___ Extracted entries ___

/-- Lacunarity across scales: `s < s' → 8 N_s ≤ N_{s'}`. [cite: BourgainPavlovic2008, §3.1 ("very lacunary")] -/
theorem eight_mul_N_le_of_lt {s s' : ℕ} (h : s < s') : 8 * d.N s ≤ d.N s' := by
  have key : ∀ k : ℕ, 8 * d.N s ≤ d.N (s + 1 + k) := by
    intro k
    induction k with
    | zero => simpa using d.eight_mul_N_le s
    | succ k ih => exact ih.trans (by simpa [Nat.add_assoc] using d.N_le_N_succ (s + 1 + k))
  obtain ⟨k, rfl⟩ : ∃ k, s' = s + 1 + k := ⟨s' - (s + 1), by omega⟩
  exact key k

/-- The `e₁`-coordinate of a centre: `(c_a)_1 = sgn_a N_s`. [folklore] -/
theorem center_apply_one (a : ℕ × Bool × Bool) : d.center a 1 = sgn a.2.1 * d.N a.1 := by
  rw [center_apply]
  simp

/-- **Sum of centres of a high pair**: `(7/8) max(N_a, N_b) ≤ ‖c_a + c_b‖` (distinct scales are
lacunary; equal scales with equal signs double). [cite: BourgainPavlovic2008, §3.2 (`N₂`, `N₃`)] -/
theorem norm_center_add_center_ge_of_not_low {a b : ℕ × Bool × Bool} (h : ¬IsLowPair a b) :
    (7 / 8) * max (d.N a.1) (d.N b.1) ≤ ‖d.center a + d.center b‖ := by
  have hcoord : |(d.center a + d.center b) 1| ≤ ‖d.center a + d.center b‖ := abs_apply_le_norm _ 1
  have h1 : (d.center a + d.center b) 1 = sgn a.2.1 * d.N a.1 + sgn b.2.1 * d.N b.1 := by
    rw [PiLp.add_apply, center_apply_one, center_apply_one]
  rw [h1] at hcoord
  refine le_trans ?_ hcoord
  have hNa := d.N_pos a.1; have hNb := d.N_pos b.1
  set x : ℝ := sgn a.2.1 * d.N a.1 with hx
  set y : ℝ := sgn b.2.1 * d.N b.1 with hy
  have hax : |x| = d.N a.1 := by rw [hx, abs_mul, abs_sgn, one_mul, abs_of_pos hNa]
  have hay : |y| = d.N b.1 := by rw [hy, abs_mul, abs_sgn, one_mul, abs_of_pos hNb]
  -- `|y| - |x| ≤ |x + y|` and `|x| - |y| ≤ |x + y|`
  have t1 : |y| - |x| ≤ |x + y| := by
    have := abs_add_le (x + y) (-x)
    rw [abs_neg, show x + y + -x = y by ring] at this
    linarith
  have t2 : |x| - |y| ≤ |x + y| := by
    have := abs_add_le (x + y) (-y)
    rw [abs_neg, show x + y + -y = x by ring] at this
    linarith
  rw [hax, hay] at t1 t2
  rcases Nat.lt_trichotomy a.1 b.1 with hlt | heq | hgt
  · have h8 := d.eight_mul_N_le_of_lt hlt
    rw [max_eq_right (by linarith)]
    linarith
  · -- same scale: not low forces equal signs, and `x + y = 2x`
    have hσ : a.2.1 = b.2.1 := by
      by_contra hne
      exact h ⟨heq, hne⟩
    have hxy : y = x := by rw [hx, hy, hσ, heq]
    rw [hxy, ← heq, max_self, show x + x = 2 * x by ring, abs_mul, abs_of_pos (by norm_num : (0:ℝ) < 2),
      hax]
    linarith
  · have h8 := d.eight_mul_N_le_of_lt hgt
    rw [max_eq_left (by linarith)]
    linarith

___
___ Extracted entries ___

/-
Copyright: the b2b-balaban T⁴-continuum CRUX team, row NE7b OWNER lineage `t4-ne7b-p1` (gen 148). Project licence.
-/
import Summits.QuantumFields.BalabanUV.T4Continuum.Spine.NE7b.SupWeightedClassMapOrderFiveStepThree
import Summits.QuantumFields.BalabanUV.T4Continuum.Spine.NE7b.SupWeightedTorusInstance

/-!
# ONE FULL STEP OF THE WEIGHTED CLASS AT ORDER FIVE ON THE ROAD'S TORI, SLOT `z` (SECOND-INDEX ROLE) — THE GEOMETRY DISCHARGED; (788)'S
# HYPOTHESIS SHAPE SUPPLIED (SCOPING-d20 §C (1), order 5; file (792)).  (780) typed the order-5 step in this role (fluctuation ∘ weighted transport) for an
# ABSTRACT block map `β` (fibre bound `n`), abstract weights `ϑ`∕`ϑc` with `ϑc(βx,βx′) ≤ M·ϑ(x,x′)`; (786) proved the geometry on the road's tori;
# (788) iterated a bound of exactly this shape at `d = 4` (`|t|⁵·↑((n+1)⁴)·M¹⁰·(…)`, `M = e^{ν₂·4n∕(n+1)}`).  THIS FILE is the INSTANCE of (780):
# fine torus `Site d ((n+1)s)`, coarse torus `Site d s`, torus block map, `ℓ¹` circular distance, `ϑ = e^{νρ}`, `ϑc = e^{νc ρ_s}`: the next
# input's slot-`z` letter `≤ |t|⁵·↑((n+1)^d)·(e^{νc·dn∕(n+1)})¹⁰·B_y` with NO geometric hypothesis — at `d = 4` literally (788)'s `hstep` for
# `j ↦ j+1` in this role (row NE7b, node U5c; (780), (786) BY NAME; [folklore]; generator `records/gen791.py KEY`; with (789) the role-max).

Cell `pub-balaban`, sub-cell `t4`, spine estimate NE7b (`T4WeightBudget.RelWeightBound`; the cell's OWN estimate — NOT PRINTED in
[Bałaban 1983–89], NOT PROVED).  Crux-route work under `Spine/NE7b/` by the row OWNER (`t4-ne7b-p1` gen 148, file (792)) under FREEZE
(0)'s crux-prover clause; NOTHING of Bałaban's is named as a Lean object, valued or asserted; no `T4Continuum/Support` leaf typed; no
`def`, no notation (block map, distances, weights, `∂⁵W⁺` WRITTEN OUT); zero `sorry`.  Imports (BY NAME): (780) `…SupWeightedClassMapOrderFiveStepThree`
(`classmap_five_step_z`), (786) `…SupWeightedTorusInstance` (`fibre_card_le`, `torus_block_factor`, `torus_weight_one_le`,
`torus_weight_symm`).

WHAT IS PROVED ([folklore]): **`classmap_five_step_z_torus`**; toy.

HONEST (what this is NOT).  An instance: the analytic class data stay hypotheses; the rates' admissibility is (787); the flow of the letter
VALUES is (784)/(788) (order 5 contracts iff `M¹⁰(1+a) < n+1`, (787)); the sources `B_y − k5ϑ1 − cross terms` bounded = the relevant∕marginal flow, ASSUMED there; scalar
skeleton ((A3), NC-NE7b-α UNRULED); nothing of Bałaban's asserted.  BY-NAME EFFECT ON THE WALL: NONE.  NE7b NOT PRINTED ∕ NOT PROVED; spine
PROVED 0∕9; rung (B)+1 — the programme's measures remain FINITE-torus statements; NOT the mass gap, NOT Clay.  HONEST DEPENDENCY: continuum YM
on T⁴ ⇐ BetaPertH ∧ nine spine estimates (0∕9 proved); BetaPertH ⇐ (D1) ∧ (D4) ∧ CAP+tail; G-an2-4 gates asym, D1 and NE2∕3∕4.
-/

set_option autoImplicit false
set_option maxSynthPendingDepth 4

___

--- What you have to do ---
Copy out the range of lines above starting at the line with "set_option autoImplicit false" and ending at the line with "set_option maxSynthPendingDepth 4", exactly and including both.

--- Expected answer ---
set_option autoImplicit false
set_option maxSynthPendingDepth 4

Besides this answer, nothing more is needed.